Quando eu era menina (ora, ainda sou, mas eu já fui mais menina ainda) falava a língua das crianças. Criança tem vocabulário próprio, nem sempre composto de palavras. Fazem parte do léxico infantil as "figas", os "adoletas", a "salada mista". Ah... Coisas de infância. Naquele tempo quando a Menina criança brigava com outra amiguinha, juntava as mãos com os dedos entrelaçados, virava as palmas para a pessoinha e dizia: "Tô de mal!". Tudo isso com a cara bem emburrada, bochechas vermelhas de raiva, olhar desafiador. Era coisa séria "ficar de mal". Principalmente para alguém que nunca falava palavrão. Abro parênteses:
( Dizem que nosso nível de stress é inversamente proporcional ao número de palavrões que falamos. Vide texto de Pedro Ivo Resende, antes atribuído erroneamente ao Veríssimo. O fato é que eu não falo palavrão. Não falo palavrão pelo mesmo motivo que você não fala japonês: não me ensinaram. E sou feliz assim.)

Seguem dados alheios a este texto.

import Summits.QuantumFields.YangMills.Theorems.AllWindowsColdBoxTiltMomentsThresholds
import Summits.QuantumFields.YangMills.Theorems.ColdBoxAllGroupsBoxFloorAllGroupsGaussSideD
import Mathlib.Algebra.Order.Chebyshev
import HarnessLib

/-!
# LINE-17 «hypercontractive second-order tilt expansion» on crux `AllWindowsColdBox.BoxMidWindowsSU22` (stmt-QuantumFields-24003):
# F(iii) of stub F `stub_gaussSideTerms` — preliminaries for the instantiation (STUB-PLAN-E §5 F(iii))

Small inputs of the F(iii) instantiation (`…GaussSideTiltTerm`): the eighth Gaussian moment of the quadratic surrogate
(`integral_qObsD_pow_eight_le`: `∫ qObsD⁸ dγ ≤ 2027025·D⁸/256` when the Dirichlet variance is `≤ 1`), the `rpow`-to-power
conversion `le_pow_four_of_rpow_quarter_le`, the bookkeeping `domX_algebra` of the E(4) dominator's second moment, and the thresholds
`eventually_tiltTermThresholds` (`729K₁²(2H+3)¹²/β² ≤ 1`, `K₁(2H+3)⁶/β ≤ 1` eventually, `θ ≤ 1/16`).

No definition; standard axioms.  HONEST LABEL: helper lemmas toward one third of the OPEN registered stub F of one critic-PASSed line
on the R2ξ″ RECORD-rung crux 24003; no stub by name, no crux, rung or summit; the Yang–Mills mass gap is NOT proved by this file.
-/

set_option autoImplicit false

noncomputable section

open MeasureTheory ProbabilityTheory Finset
open Literature.MathematicalPhysics.QuantumLattice
open Literature.MathematicalPhysics.QuantumFieldTheory
open Literature.MathematicalPhysics.QuantumFieldTheory.LatticeMaxwell
open Summit.QuantumFields.YangMills.Theorems.WeakCouplingRates
open Summit.QuantumFields.YangMills.Theorems.ColdBoxAllGroups
open Summit.QuantumFields.YangMills.Theorems.FreeEnergyLogCoefficient

namespace Summit.QuantumFields.YangMills.Theorems.AllWindowsColdBoxBoxMidLine

section Prelim

variable {H : ℕ}

/-- **Eighth moment of the quadratic surrogate**: `∫ qObsD⁸ dγ ≤ 2027025·D⁸/256` when the Dirichlet variance of the plaquette is
`≤ 1` (`qObsD = ½Σ_c s_c²`, `(Σ_c s_c²)⁸ ≤ D⁷Σ_c s_c¹⁶`, `E s¹⁶ ≤ 15!! = 2027025`). -/
theorem integral_qObsD_pow_eight_le {D : ℕ} (p : Plaq 4) (hvar : ∫ s, dirCirc H p s ^ 2 ∂(boxDirichlet H) ≤ 1) :
    Integrable (fun t : TSpaceD H D => qObsD H D p t ^ 8) (gaussD H D) ∧
      ∫ t, qObsD H D p t ^ 8 ∂(gaussD H D) ≤ 2027025 * (D : ℝ) ^ 8 / 256 := by
  obtain ⟨hint, hle⟩ := integral_sum_dirCirc_pow_even_le_D (D := D) p hvar 8
  have hdf : (((2 * 8 - 1).doubleFactorial : ℕ) : ℝ) = 2027025 := by norm_num [Nat.doubleFactorial]
  rw [hdf] at hle
  have hD0 : (0 : ℝ) ≤ (D : ℝ) := Nat.cast_nonneg _
  have hpt : ∀ t : TSpaceD H D, qObsD H D p t ^ 8 ≤ (D : ℝ) ^ 7 / 256 * ∑ c, dirCirc H p (t c) ^ (2 * 8) := by
    intro t
    have h := pow_sum_le_card_mul_sum_pow (s := (Finset.univ : Finset (Fin D))) (f := fun c => dirCirc H p (t c) ^ 2)
      (fun c _ => sq_nonneg _) 7
    simp only [Finset.card_univ, Fintype.card_fin] at h
    have e8 : ∀ c, (dirCirc H p (t c) ^ 2) ^ (7 + 1) = dirCirc H p (t c) ^ (2 * 8) := fun c => by ring
    simp only [e8] at h
    have e2 : qObsD H D p t ^ 8 = 1 / 256 * (∑ c, dirCirc H p (t c) ^ 2) ^ (7 + 1) := by rw [qObsD]; ring
    rw [e2]
    have h256 : 1 / 256 * (∑ c, dirCirc H p (t c) ^ 2) ^ (7 + 1) ≤ 1 / 256 * ((D : ℝ) ^ 7 * ∑ c, dirCirc H p (t c) ^ (2 * 8)) :=
      mul_le_mul_of_nonneg_left h (by norm_num)
    linarith only [h256]
  have hdom : Integrable (fun t : TSpaceD H D => (D : ℝ) ^ 7 / 256 * ∑ c, dirCirc H p (t c) ^ (2 * 8)) (gaussD H D) := hint.const_mul _
  have h8 : Integrable (fun t : TSpaceD H D => qObsD H D p t ^ 8) (gaussD H D) :=
    hdom.mono' ((ColdBoxAllGroups.measurable_qObsD D p).pow_const 8).aestronglyMeasurable (ae_of_all _ fun t => by
      rw [Real.norm_eq_abs, abs_of_nonneg (Even.pow_nonneg (by decide) _)]; exact hpt t)
  refine ⟨h8, (integral_mono h8 hdom hpt).trans ?_⟩
  rw [integral_const_mul]
  have h1 : (D : ℝ) ^ 7 / 256 * ∫ t, ∑ c, dirCirc H p (t c) ^ (2 * 8) ∂(gaussD H D) ≤ (D : ℝ) ^ 7 / 256 * ((D : ℝ) * 2027025) :=
    mul_le_mul_of_nonneg_left hle (by positivity)
  refine h1.trans (le_of_eq ?_); ring

/-- From an `L⁴`-norm bound in `rpow` form to the fourth-moment bound: `(I)^{1/4} ≤ K`, `0 ≤ I` `⇒ I ≤ K⁴`. -/
theorem le_pow_four_of_rpow_quarter_le {I K : ℝ} (hI : 0 ≤ I) (h : I ^ (1 / 4 : ℝ) ≤ K) : I ≤ K ^ 4 := by
  have h0 : 0 ≤ I ^ (1 / 4 : ℝ) := Real.rpow_nonneg hI _
  have e : (I ^ (1 / 4 : ℝ)) ^ 4 = I := by
    rw [← Real.rpow_natCast, ← Real.rpow_mul hI]; norm_num
  calc I = (I ^ (1 / 4 : ℝ)) ^ 4 := e.symm
    _ ≤ K ^ 4 := pow_le_pow_left₀ h0 h 4

/-- Bookkeeping for the dominator `X = X₂ + X₃` of `tiltWE − tiltCubicW`: with `#E_f ≤ 4(2Hr+3)⁴ ≤ 2500Hr⁴`,
`2·(13440β)²·(105D⁴#E_f²(16Hr)⁴/β⁴) + 2·(2C₂)²·(3D²#E_f²(16Hr)²/β²) ≤ CX·Hr¹²/β²`. -/
theorem domX_algebra {β Hr NE D C₂ : ℝ} (hβ : 0 < β) (hH : 1 ≤ Hr) (hNE0 : 0 ≤ NE) (hNE : NE ≤ 4 * (2 * Hr + 3) ^ 4) :
    2 * ((13440 * β) ^ 2 * (105 * D ^ 4 * NE ^ 2 * (16 * Hr) ^ 4 / β ^ 4)) + 2 * ((2 * C₂) ^ 2 * (3 * D ^ 2 * NE ^ 2 * (16 * Hr) ^ 2 / β ^ 2)) ≤
      (2 * 13440 ^ 2 * 105 * D ^ 4 * 2500 ^ 2 * 16 ^ 4 + 2 * 4 * C₂ ^ 2 * 3 * D ^ 2 * 2500 ^ 2 * 16 ^ 2) * Hr ^ 12 / β ^ 2 := by
  have hH0 : 0 ≤ Hr := by linarith
  have h5 : 2 * Hr + 3 ≤ 5 * Hr := by linarith
  have hNE' : NE ≤ 2500 * Hr ^ 4 := by
    refine hNE.trans ?_
    have := pow_le_pow_left₀ (by linarith : 0 ≤ 2 * Hr + 3) h5 4
    nlinarith [this]
  have hNE2 : NE ^ 2 ≤ (2500 * Hr ^ 4) ^ 2 := pow_le_pow_left₀ hNE0 hNE' 2
  have hH10 : Hr ^ 10 ≤ Hr ^ 12 := pow_le_pow_right₀ hH (by norm_num)
  have e1 : 2 * ((13440 * β) ^ 2 * (105 * D ^ 4 * NE ^ 2 * (16 * Hr) ^ 4 / β ^ 4)) =
      (2 * 13440 ^ 2 * 105 * 16 ^ 4) * D ^ 4 * (NE ^ 2 * Hr ^ 4) / β ^ 2 := by
    field_simp
  have e2 : 2 * ((2 * C₂) ^ 2 * (3 * D ^ 2 * NE ^ 2 * (16 * Hr) ^ 2 / β ^ 2)) =
      (2 * 4 * 3 * 16 ^ 2) * C₂ ^ 2 * D ^ 2 * (NE ^ 2 * Hr ^ 2) / β ^ 2 := by
    field_simp; ring
  rw [e1, e2, ← add_div]
  refine div_le_div_of_nonneg_right ?_ (by positivity)
  have hA : NE ^ 2 * Hr ^ 4 ≤ 2500 ^ 2 * Hr ^ 12 := by
    calc NE ^ 2 * Hr ^ 4 ≤ (2500 * Hr ^ 4) ^ 2 * Hr ^ 4 := mul_le_mul_of_nonneg_right hNE2 (by positivity)
      _ = 2500 ^ 2 * Hr ^ 12 := by ring
  have hB : NE ^ 2 * Hr ^ 2 ≤ 2500 ^ 2 * Hr ^ 12 := by
    calc NE ^ 2 * Hr ^ 2 ≤ (2500 * Hr ^ 4) ^ 2 * Hr ^ 2 := mul_le_mul_of_nonneg_right hNE2 (by positivity)
      _ = 2500 ^ 2 * Hr ^ 10 := by ring
      _ ≤ 2500 ^ 2 * Hr ^ 12 := mul_le_mul_of_nonneg_left hH10 (by norm_num)
  have h1 := mul_le_mul_of_nonneg_left hA (by positivity : (0 : ℝ) ≤ (2 * 13440 ^ 2 * 105 * 16 ^ 4) * D ^ 4)
  have h2 := mul_le_mul_of_nonneg_left hB (by positivity : (0 : ℝ) ≤ (2 * 4 * 3 * 16 ^ 2) * C₂ ^ 2 * D ^ 2)
  nlinarith [h1, h2]

/-- The F(iii) thresholds (eventually in `β`, `0 < θ ≤ 1/16`): `1 ≤ β`, the cubic-chaos moments are `≤ 1`
(`729K₁²(2Hr+3)¹²/β² ≤ 1`, `K₁(2Hr+3)⁶/β ≤ 1`). -/
theorem eventually_tiltTermThresholds {θ : ℝ} (hθ : 0 < θ) (hθ16 : θ ≤ 1 / 16) (K₁ : ℝ) :
    ∃ β₀ : ℝ, ∀ β : ℝ, β₀ ≤ β → 1 ≤ β ∧ 729 * K₁ ^ 2 * (2 * (⌈β ^ θ⌉₊ : ℝ) + 3) ^ 12 / β ^ 2 ≤ 1 ∧
      K₁ * (2 * (⌈β ^ θ⌉₊ : ℝ) + 3) ^ 6 / β ≤ 1 := by
  obtain ⟨b₁, hb₁, m₁⟩ := eventually_monomial_le_one (729 * K₁ ^ 2) 12 hθ (a := -2) (by push_cast; linarith)
  obtain ⟨b₂, -, m₂⟩ := eventually_monomial_le_one K₁ 6 hθ (a := -1) (by push_cast; linarith)
  refine ⟨max b₁ b₂, fun β hβ => ?_⟩
  have hβ1 : 1 ≤ β := hb₁.trans ((le_max_left _ _).trans hβ)
  have hβ0 : 0 < β := by linarith
  have k₁ := m₁ β ((le_max_left _ _).trans hβ)
  have k₂ := m₂ β ((le_max_right _ _).trans hβ)
  have hi2 : β ^ (-2 : ℝ) = (β ^ 2)⁻¹ := by rw [Real.rpow_neg hβ0.le, Real.rpow_two]
  have hi1 : β ^ (-1 : ℝ) = β⁻¹ := Real.rpow_neg_one β
  rw [hi2, ← div_eq_mul_inv] at k₁
  rw [hi1, ← div_eq_mul_inv] at k₂
  exact ⟨hβ1, k₁, k₂⟩

end Prelim

end Summit.QuantumFields.YangMills.Theorems.AllWindowsColdBoxBoxMidLine

end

Fecho parênteses. Ficar "de mal" era o clímax da raiva, a maior demonstração de indignação. Era um protesto calado, mas eloqüente. Mais ainda: era sinal de que a amizade corria perigo. E criança dá mais valor a amizade, não me pergunte por quê. Só sei que não demorava muito tempo para uma das partes envolvidas estender a mão, mostrando o dedo mindinho, dizendo "vamos ficar de bem?". E dávamos os dedos mindinhos, e estávamos "de bem" de novo. Sem mágoas, sem remorso, sem risco algum para a amizade. Era mais fácil quando eu era criança. Hoje estou "de mal" de tanta coisa. Nem quero aqui fazer uma retrospectiva de meu 2006. Estou "de mal" com 2006. Começo 2007 não com o pé direito, mas com a mão estendida, dedo mindinho em riste: quero ficar "de bem" com o ano novo. Sei que não é tão simples como era na infância, mas ainda acredito ser possível. Ainda sou Menina. E quero ficar "de bem" com a vida.